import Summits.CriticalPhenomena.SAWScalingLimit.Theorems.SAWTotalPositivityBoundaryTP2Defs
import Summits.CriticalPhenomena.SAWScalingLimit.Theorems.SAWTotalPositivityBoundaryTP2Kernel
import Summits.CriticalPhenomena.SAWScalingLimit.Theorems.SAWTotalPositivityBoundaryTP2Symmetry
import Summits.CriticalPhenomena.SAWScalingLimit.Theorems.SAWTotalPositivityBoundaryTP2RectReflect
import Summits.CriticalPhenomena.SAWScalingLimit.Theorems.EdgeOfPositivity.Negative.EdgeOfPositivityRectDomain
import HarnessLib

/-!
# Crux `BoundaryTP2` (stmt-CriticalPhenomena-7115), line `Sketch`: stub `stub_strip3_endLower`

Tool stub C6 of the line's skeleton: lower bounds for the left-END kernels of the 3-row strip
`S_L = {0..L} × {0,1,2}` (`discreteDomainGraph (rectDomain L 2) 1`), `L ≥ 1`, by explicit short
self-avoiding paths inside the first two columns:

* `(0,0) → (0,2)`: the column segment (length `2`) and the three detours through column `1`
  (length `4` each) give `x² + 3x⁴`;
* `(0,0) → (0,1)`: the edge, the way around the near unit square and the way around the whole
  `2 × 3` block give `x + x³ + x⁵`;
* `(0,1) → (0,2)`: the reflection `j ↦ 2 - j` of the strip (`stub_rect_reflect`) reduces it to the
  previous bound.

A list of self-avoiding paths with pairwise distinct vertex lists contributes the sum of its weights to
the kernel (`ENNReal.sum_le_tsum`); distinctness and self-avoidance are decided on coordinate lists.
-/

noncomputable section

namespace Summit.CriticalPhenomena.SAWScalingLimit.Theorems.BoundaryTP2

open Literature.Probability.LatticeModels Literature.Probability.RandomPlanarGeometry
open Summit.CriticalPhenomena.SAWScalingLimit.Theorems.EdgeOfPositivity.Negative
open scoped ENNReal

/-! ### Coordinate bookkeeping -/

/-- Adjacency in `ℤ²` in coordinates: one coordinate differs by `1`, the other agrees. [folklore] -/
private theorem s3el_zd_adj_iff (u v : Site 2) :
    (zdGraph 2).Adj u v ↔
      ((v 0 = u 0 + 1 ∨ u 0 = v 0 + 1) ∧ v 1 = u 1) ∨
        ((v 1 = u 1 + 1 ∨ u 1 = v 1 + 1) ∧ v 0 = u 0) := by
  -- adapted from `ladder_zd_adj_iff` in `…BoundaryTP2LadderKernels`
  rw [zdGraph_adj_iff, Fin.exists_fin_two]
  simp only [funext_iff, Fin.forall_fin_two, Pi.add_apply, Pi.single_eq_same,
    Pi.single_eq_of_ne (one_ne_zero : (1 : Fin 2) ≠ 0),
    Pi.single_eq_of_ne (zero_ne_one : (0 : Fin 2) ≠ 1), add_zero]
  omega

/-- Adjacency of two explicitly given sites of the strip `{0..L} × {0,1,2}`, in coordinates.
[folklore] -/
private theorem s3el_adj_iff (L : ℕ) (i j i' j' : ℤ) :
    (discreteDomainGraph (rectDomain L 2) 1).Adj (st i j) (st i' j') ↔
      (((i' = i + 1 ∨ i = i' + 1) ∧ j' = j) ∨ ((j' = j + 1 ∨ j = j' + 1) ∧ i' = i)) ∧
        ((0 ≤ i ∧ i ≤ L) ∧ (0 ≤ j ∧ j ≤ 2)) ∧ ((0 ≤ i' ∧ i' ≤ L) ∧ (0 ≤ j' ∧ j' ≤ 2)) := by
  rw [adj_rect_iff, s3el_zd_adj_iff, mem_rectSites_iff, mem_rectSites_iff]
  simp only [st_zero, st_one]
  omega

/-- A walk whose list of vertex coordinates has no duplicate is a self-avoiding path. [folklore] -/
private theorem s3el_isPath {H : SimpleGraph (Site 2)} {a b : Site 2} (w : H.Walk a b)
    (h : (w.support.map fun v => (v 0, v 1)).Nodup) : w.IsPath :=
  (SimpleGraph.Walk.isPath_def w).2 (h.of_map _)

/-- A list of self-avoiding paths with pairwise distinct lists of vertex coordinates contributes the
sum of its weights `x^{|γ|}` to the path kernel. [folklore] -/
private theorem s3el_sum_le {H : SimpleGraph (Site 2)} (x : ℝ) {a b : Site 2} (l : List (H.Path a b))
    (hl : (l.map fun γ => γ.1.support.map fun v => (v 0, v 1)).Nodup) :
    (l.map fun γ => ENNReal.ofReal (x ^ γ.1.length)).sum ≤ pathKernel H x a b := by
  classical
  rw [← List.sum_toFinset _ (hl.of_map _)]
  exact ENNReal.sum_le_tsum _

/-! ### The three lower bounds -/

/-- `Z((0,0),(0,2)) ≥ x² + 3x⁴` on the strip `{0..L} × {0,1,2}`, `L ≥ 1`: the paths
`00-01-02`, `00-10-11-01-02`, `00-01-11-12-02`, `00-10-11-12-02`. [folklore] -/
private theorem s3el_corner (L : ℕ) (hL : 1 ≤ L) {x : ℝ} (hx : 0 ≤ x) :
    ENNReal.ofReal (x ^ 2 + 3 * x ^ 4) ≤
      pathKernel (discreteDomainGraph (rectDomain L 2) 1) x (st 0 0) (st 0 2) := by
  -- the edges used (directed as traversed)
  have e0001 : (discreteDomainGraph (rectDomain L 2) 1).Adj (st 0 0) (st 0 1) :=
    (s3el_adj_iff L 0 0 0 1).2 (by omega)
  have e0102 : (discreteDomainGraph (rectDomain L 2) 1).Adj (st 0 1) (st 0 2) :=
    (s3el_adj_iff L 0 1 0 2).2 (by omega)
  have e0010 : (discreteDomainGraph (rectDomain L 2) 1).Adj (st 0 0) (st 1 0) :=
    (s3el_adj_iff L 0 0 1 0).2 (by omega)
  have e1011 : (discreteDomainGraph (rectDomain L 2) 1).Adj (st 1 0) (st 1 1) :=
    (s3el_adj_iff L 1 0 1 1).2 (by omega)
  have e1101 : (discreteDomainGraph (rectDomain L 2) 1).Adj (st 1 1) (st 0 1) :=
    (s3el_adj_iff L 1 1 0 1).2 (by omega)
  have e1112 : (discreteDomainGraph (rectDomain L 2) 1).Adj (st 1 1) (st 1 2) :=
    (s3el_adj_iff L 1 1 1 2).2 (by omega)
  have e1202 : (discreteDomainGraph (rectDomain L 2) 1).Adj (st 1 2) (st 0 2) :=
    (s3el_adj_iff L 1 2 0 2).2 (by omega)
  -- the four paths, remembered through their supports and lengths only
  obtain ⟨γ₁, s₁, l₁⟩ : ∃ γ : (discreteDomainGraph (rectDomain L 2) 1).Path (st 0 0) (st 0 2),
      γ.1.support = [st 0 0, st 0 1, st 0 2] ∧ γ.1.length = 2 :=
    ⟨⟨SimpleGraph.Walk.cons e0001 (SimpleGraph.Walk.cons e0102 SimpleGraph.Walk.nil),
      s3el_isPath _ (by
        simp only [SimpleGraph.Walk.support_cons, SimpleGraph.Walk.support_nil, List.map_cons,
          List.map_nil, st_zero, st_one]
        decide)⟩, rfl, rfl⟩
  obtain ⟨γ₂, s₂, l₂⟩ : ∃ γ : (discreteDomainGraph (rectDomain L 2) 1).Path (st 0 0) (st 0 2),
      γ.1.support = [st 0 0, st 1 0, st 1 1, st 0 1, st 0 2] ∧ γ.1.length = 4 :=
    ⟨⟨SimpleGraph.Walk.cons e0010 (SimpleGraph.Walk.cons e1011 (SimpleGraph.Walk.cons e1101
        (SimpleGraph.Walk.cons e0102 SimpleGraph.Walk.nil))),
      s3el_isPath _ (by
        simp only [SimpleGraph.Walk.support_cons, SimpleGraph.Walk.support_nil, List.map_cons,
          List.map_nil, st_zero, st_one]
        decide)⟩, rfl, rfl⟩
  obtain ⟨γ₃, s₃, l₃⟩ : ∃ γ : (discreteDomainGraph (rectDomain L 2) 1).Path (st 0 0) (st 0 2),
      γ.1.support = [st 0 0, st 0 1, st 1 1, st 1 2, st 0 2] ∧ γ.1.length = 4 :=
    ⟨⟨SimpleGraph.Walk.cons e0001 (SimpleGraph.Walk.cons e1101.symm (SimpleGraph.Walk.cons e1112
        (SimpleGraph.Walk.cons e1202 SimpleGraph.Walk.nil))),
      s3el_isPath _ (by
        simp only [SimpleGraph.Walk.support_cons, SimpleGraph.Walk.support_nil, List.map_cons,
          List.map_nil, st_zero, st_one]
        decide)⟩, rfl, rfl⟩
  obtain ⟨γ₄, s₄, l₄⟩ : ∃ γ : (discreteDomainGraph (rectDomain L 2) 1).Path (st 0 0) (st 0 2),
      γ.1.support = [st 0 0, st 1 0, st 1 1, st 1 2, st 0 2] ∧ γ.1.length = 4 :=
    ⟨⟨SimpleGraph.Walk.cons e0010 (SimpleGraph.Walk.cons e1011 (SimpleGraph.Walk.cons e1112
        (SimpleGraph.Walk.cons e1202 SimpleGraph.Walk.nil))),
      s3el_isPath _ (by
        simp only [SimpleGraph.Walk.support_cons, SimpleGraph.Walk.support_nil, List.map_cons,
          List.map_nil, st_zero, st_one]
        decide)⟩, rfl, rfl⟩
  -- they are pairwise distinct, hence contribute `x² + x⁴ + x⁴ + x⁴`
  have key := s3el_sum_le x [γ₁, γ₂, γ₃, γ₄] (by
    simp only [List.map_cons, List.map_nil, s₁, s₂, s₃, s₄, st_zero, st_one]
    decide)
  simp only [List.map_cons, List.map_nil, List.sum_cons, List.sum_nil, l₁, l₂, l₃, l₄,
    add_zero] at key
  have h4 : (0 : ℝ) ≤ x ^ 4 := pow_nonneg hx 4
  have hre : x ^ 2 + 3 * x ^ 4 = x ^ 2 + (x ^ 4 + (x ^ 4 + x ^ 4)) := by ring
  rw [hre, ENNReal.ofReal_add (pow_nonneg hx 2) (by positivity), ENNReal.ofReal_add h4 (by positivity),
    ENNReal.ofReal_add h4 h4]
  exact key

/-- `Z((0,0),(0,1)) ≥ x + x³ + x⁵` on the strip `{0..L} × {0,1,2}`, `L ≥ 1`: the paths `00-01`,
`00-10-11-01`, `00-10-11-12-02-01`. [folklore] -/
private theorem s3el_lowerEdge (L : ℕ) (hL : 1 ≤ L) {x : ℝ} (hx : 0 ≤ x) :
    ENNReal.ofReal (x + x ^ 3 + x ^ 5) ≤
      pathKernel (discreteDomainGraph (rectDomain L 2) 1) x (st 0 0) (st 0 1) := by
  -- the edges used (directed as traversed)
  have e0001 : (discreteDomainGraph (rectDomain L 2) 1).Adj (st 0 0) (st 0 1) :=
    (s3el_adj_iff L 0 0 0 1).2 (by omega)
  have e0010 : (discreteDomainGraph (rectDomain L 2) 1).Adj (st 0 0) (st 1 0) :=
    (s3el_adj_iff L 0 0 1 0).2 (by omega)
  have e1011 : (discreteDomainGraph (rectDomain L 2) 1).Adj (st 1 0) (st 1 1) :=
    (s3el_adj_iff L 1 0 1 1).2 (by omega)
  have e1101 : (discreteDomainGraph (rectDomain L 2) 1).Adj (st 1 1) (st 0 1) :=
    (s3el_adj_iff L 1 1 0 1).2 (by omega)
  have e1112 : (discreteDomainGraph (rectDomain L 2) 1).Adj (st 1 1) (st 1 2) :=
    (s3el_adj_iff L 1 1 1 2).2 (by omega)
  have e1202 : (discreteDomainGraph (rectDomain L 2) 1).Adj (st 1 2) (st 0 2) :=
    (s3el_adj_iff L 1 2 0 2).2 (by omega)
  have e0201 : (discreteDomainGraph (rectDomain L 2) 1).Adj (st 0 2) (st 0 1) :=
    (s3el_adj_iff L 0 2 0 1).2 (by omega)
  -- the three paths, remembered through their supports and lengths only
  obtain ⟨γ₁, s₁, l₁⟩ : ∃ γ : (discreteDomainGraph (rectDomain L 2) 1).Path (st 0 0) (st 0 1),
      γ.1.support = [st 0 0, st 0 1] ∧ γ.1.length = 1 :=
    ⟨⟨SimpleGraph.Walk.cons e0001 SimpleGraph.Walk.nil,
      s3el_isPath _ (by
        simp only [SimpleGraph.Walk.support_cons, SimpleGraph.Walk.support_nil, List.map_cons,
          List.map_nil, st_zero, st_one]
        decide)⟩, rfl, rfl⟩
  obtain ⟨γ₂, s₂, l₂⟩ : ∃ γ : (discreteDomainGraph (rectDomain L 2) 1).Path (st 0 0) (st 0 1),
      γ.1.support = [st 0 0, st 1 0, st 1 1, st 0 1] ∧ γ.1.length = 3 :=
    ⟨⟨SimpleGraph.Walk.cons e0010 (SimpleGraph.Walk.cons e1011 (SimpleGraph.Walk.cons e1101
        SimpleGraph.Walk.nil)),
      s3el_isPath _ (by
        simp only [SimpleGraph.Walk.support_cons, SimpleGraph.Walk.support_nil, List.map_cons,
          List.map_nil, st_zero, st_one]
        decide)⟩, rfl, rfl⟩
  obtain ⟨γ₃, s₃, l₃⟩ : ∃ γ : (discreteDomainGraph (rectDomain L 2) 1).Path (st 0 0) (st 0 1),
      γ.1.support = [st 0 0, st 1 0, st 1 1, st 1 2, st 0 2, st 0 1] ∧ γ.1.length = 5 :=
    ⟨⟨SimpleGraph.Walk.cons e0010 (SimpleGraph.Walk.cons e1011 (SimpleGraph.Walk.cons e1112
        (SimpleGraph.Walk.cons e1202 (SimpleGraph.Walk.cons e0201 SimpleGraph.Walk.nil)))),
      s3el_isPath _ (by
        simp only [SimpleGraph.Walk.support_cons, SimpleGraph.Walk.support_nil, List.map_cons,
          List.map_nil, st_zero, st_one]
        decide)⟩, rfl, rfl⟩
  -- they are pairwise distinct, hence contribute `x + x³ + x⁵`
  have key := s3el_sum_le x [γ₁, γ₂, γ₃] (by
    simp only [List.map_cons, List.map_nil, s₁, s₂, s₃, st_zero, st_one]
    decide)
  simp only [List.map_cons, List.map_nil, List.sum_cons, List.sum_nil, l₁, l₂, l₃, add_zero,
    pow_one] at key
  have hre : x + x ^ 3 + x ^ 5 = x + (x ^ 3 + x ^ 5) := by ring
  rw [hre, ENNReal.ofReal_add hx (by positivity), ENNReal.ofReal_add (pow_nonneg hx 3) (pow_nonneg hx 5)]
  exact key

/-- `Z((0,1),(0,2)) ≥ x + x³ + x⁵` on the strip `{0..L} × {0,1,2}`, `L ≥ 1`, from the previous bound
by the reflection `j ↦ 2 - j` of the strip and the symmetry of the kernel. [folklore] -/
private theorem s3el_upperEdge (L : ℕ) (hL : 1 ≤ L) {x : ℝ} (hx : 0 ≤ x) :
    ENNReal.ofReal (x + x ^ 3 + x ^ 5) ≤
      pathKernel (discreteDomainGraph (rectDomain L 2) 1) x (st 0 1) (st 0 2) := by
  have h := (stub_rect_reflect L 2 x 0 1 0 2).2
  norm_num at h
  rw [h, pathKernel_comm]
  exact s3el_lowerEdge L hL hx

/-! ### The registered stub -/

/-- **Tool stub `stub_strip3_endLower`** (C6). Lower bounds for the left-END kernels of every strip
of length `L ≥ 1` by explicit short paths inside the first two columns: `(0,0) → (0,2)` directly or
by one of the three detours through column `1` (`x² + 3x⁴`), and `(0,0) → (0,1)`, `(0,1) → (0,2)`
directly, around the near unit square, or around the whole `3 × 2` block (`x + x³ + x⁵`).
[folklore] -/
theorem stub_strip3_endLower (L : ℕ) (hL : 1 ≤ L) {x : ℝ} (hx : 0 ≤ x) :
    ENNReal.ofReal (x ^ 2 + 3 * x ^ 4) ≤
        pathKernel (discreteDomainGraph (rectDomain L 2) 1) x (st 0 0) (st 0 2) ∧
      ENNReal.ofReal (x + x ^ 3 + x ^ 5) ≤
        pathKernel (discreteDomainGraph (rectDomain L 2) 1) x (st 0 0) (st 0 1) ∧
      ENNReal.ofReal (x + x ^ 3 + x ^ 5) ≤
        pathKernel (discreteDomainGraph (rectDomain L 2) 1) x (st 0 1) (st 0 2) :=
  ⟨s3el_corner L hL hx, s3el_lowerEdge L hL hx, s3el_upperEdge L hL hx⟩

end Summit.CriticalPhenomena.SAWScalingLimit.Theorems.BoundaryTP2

▸ **TASK**:
Locate the string "pairwise" in the listing above and copy every line where it occurs.

▸ **ANSWER SPACE**:
A list of self-avoiding paths with pairwise distinct vertex lists contributes the sum of its weights to
/-- A list of self-avoiding paths with pairwise distinct lists of vertex coordinates contributes the
  -- they are pairwise distinct, hence contribute `x² + x⁴ + x⁴ + x⁴`
  -- they are pairwise distinct, hence contribute `x + x³ + x⁵`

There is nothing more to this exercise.